# Work order
Look through the data below for the line with "metric is geodesically", and transcribe it exactly together with each line after it up to and including the line with "E] [CompleteSpace E]". Give nothing else.

# Material to process
------------------------------------------------------------

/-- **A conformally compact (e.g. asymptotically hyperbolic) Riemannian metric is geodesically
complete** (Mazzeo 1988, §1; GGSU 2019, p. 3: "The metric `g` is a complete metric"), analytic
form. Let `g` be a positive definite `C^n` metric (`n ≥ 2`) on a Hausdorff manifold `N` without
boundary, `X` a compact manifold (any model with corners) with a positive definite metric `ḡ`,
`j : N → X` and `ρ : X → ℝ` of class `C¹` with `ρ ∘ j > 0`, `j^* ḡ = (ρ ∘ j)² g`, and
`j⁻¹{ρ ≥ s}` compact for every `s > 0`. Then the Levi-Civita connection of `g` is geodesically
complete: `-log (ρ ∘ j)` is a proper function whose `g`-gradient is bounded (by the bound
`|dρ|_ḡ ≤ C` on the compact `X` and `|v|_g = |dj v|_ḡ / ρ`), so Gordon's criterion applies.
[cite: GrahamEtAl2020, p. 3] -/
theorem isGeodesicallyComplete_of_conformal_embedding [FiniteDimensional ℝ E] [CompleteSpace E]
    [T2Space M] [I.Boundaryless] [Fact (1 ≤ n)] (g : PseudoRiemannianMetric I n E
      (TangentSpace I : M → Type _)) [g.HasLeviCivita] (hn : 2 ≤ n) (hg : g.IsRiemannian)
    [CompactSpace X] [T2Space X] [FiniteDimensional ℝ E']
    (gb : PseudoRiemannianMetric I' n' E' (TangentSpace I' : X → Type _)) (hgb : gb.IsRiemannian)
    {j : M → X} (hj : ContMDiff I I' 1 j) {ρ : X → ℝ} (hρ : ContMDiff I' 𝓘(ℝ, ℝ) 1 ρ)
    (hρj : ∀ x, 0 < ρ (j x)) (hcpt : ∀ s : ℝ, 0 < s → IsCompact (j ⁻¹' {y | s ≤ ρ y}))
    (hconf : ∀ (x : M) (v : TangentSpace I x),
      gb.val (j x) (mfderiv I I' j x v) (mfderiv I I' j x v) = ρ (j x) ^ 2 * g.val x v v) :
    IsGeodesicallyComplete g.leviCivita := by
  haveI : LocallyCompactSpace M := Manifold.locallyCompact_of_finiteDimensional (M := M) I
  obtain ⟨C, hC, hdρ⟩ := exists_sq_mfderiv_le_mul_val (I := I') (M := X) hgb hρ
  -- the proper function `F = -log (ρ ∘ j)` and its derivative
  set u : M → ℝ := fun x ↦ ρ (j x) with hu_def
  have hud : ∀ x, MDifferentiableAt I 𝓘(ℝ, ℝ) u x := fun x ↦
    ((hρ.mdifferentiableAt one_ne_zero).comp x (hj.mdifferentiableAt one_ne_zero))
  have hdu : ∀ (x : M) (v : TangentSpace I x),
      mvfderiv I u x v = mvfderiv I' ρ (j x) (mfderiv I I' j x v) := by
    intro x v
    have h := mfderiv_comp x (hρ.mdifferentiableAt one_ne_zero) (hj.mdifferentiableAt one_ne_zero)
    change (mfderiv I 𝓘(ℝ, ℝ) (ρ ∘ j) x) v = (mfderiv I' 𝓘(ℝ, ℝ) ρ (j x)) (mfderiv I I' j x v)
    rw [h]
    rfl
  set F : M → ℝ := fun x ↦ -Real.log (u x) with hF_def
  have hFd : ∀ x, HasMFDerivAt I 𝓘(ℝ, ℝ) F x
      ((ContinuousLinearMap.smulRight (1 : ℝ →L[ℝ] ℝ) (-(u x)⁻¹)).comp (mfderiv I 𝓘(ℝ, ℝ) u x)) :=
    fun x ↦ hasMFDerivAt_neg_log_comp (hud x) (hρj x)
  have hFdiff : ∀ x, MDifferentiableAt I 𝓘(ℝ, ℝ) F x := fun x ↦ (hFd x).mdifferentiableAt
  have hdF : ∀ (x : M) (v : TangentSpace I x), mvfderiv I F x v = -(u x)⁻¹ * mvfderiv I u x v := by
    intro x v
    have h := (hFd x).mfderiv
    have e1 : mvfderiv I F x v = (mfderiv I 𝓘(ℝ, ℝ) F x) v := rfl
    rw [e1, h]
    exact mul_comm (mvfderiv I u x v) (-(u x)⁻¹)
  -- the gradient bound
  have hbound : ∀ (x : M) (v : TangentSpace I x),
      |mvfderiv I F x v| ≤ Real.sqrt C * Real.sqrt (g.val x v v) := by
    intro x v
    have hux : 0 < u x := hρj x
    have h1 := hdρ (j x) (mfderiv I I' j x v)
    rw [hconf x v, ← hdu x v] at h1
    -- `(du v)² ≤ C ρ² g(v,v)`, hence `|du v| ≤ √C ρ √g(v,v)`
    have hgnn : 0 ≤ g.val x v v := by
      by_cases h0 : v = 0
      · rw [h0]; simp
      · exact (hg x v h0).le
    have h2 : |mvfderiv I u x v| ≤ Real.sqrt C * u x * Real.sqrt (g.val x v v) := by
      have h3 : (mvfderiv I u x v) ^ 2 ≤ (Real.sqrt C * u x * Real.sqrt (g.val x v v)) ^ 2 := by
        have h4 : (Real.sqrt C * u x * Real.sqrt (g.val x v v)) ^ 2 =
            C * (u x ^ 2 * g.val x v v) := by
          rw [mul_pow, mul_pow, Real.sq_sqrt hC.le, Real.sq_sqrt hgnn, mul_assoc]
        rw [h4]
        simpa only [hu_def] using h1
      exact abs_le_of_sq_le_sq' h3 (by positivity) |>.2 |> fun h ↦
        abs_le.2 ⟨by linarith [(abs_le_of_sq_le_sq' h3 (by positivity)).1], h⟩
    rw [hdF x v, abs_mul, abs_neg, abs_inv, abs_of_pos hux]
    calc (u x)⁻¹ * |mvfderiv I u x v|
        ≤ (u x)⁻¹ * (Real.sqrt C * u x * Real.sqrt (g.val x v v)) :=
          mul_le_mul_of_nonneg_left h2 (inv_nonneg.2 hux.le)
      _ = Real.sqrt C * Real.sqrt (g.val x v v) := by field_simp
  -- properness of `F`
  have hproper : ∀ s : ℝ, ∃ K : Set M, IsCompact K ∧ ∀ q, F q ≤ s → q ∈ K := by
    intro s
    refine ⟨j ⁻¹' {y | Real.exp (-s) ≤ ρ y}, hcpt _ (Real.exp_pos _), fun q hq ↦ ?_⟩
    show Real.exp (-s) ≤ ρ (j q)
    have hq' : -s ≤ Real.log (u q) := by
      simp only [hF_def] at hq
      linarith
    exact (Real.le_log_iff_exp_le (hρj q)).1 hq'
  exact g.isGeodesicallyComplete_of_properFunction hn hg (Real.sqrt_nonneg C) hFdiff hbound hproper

------------------------------------------------------------

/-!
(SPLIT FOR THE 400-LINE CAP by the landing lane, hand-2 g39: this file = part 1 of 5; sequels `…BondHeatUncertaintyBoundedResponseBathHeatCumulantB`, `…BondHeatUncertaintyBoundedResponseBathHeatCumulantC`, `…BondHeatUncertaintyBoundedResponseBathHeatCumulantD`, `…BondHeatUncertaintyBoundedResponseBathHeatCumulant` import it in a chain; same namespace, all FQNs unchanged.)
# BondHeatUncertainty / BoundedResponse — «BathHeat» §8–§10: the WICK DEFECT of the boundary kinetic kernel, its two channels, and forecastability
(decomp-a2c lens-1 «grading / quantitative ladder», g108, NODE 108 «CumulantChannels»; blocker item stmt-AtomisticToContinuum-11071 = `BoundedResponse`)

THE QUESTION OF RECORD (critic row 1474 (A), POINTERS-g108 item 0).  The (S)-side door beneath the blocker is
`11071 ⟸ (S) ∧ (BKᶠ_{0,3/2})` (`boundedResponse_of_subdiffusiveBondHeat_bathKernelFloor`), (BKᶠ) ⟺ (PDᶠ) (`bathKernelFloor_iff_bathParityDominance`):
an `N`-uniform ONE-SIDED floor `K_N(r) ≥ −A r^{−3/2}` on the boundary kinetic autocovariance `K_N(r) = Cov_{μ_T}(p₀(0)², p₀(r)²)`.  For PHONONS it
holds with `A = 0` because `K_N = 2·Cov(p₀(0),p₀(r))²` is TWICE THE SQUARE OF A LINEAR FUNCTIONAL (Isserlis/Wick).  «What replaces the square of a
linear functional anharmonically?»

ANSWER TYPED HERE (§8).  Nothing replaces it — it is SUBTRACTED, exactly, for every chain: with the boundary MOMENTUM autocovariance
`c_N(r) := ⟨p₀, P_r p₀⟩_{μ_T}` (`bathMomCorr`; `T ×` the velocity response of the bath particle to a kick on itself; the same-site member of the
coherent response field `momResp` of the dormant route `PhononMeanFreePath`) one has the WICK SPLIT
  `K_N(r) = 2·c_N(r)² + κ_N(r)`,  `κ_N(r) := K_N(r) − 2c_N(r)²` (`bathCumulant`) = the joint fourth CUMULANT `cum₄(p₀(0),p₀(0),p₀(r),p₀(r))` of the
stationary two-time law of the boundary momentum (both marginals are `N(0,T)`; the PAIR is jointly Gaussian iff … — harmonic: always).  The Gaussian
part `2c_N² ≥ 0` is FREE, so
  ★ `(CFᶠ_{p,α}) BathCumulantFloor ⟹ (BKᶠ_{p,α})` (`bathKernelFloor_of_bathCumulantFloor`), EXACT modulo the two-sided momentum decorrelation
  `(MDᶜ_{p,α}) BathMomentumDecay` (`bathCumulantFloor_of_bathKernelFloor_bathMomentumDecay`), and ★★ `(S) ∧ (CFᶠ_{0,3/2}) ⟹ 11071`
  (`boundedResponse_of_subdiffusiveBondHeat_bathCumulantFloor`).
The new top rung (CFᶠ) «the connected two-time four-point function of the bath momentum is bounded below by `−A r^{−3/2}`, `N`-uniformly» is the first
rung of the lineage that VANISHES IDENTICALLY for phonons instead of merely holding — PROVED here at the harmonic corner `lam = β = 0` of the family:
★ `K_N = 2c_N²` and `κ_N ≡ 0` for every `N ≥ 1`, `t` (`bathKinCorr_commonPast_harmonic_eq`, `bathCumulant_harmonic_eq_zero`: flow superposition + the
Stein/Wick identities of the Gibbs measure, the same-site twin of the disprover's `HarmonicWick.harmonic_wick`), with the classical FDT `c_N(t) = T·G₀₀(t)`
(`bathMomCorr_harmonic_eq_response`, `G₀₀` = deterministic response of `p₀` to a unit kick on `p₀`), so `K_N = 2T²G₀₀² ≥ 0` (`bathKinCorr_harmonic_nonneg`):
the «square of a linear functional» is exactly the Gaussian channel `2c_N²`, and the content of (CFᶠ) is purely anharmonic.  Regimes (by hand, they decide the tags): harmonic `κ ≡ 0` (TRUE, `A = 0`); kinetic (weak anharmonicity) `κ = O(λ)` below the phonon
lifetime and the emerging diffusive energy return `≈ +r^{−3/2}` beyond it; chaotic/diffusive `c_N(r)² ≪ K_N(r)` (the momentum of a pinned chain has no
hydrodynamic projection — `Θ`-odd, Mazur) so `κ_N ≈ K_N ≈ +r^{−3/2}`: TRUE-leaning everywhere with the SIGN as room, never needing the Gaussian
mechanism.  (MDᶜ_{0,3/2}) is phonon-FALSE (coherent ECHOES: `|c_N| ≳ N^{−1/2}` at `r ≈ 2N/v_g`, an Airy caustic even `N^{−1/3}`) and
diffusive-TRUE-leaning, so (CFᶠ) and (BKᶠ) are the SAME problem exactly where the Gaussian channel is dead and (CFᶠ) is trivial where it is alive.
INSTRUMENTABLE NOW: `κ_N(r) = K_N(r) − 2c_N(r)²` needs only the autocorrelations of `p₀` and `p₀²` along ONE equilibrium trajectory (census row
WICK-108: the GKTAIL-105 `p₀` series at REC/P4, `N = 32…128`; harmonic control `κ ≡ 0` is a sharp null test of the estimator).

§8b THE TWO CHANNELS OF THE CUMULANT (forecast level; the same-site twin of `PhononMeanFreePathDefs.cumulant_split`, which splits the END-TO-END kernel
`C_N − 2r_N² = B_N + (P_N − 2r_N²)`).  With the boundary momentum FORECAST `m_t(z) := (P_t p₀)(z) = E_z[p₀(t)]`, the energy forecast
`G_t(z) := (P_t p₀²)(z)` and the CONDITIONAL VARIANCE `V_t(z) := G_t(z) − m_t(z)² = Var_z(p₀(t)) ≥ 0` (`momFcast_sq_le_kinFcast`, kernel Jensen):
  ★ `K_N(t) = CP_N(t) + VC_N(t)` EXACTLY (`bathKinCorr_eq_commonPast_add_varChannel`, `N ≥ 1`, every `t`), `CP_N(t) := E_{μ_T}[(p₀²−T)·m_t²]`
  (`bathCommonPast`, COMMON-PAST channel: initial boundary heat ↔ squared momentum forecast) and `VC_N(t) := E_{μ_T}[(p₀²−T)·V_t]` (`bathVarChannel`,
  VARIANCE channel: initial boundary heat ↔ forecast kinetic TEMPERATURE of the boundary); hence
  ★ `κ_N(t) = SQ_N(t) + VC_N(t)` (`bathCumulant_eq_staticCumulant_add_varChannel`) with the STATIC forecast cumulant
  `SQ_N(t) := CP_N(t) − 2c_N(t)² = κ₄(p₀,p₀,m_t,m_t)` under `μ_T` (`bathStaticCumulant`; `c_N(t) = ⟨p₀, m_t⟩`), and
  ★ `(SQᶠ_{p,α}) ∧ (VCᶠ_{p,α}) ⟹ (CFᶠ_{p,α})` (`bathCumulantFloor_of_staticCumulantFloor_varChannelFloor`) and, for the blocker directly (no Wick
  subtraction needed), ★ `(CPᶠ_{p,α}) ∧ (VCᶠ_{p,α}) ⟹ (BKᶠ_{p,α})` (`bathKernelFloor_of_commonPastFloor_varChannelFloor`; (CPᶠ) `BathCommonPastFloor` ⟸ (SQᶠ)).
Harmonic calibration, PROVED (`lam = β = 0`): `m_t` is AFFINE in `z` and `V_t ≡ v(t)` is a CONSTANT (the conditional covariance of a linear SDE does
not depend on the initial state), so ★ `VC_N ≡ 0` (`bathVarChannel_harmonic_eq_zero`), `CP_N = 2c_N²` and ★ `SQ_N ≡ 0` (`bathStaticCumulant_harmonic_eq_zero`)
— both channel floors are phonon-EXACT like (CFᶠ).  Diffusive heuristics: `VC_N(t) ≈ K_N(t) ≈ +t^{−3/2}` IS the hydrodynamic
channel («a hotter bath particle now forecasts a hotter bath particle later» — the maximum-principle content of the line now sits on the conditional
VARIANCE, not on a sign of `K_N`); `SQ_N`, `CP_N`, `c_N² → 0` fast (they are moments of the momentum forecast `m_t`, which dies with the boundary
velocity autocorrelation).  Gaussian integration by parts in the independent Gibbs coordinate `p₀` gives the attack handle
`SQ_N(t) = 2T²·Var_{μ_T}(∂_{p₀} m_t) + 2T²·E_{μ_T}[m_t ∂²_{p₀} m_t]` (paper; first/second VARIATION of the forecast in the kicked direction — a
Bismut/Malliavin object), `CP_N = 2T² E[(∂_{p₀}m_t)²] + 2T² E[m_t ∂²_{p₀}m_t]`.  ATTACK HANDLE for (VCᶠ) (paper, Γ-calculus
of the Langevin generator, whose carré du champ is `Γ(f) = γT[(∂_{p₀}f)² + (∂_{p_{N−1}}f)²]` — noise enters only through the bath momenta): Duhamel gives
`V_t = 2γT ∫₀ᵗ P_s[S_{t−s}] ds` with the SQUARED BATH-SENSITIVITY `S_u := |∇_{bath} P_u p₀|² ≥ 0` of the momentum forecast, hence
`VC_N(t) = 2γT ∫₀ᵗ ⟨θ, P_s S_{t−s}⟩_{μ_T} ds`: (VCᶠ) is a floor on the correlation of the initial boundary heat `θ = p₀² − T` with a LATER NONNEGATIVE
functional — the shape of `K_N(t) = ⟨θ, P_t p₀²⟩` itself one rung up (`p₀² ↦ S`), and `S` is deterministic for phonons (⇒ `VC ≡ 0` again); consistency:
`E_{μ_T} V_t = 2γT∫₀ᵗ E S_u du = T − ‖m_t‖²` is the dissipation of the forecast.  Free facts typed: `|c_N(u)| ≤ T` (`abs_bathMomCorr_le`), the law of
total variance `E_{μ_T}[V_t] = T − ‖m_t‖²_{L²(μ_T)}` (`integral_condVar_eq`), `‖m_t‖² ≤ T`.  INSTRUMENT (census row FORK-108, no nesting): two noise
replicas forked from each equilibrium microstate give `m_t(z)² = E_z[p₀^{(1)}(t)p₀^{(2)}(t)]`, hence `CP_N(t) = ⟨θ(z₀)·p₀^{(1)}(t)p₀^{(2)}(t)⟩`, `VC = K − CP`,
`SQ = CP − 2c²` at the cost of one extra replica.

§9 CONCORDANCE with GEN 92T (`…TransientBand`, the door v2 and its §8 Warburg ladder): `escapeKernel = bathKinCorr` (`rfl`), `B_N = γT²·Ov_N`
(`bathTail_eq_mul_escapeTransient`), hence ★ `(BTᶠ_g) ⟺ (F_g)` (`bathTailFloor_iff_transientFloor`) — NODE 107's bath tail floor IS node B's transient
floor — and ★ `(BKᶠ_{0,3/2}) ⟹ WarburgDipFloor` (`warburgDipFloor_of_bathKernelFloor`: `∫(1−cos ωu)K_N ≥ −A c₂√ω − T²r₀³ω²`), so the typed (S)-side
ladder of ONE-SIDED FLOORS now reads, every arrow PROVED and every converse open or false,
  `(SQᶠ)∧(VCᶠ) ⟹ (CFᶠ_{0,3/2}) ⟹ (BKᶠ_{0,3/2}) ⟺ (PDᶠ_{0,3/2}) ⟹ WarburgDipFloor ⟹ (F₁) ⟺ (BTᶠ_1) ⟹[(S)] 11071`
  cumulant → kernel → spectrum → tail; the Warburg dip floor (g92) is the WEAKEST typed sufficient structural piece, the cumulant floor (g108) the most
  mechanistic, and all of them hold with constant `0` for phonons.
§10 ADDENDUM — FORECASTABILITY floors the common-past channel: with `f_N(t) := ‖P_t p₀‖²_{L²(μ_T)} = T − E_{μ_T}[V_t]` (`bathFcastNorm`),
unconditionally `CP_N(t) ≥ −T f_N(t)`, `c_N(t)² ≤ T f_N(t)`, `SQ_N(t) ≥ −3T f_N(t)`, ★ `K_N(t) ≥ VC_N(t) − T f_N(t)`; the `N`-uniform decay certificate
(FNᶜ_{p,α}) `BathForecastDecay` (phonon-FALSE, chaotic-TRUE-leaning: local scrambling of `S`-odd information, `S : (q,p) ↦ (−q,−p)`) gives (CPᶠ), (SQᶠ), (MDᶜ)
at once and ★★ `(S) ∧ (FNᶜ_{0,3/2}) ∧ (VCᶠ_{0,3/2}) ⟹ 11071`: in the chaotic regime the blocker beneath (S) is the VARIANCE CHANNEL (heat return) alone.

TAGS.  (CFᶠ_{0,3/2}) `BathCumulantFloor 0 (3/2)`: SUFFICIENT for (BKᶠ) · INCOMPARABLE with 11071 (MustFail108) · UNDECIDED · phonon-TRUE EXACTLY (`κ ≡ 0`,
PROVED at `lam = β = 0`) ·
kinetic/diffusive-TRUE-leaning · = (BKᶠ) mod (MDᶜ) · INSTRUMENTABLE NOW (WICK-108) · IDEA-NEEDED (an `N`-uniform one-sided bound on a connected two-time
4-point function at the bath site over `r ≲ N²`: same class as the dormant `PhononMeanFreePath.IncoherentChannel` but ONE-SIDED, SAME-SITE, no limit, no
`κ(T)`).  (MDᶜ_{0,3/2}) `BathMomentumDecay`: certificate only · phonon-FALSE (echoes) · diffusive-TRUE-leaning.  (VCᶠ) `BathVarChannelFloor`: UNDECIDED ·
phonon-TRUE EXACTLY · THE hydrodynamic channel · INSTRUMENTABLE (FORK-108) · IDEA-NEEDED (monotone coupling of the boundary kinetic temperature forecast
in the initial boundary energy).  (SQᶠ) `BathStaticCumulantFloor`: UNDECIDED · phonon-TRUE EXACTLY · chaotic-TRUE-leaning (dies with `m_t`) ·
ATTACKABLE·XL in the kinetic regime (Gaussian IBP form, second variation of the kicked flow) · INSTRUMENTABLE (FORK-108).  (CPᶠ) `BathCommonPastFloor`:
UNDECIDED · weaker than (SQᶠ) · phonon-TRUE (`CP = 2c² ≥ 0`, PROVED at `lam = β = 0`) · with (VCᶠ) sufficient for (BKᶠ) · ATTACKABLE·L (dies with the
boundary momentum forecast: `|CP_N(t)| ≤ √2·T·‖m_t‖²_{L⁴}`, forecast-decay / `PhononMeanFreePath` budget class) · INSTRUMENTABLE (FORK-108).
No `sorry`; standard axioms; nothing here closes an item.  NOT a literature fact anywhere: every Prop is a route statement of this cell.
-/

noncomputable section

------------------------------------------------------------

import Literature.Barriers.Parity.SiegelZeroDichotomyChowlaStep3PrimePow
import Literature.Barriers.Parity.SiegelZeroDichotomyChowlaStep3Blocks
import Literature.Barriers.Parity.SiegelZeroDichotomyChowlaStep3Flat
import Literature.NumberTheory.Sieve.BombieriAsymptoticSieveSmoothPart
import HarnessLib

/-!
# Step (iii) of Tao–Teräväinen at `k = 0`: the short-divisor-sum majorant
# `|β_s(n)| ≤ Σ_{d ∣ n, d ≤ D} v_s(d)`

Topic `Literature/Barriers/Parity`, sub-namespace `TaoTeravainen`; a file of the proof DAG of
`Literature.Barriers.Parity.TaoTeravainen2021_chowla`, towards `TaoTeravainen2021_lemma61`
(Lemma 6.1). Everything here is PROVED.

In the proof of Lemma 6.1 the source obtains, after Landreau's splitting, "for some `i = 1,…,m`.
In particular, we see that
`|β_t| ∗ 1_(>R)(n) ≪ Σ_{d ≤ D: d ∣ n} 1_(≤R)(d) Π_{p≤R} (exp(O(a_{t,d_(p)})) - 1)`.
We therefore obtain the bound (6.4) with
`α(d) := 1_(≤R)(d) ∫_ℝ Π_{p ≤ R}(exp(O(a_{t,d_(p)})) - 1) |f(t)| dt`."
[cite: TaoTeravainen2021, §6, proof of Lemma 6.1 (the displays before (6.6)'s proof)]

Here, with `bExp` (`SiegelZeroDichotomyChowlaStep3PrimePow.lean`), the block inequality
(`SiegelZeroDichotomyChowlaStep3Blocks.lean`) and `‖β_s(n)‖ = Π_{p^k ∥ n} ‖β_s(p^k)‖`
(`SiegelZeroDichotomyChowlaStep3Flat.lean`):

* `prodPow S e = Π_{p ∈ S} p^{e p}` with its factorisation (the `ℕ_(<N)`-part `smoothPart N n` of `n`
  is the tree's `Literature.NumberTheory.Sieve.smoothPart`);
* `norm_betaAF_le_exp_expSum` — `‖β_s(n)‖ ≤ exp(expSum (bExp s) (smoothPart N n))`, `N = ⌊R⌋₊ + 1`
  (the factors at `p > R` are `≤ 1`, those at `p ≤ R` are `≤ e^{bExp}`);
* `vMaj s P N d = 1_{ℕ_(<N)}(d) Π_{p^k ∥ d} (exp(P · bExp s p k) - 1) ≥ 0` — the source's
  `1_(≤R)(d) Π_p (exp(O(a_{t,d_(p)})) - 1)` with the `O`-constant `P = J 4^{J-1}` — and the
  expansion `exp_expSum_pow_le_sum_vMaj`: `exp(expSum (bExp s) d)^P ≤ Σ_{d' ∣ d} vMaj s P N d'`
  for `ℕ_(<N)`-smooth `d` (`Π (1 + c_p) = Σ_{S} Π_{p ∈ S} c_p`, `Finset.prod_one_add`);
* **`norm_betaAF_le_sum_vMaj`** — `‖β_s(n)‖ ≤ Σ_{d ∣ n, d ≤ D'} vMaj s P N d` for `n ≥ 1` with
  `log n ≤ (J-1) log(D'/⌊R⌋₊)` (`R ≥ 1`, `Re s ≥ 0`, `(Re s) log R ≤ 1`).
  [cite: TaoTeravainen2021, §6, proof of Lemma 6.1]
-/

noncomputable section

------------------------------------------------------------

# Output for this task
/-- **A conformally compact (e.g. asymptotically hyperbolic) Riemannian metric is geodesically
complete** (Mazzeo 1988, §1; GGSU 2019, p. 3: "The metric `g` is a complete metric"), analytic
form. Let `g` be a positive definite `C^n` metric (`n ≥ 2`) on a Hausdorff manifold `N` without
boundary, `X` a compact manifold (any model with corners) with a positive definite metric `ḡ`,
`j : N → X` and `ρ : X → ℝ` of class `C¹` with `ρ ∘ j > 0`, `j^* ḡ = (ρ ∘ j)² g`, and
`j⁻¹{ρ ≥ s}` compact for every `s > 0`. Then the Levi-Civita connection of `g` is geodesically
complete: `-log (ρ ∘ j)` is a proper function whose `g`-gradient is bounded (by the bound
`|dρ|_ḡ ≤ C` on the compact `X` and `|v|_g = |dj v|_ḡ / ρ`), so Gordon's criterion applies.
[cite: GrahamEtAl2020, p. 3] -/
theorem isGeodesicallyComplete_of_conformal_embedding [FiniteDimensional ℝ E] [CompleteSpace E]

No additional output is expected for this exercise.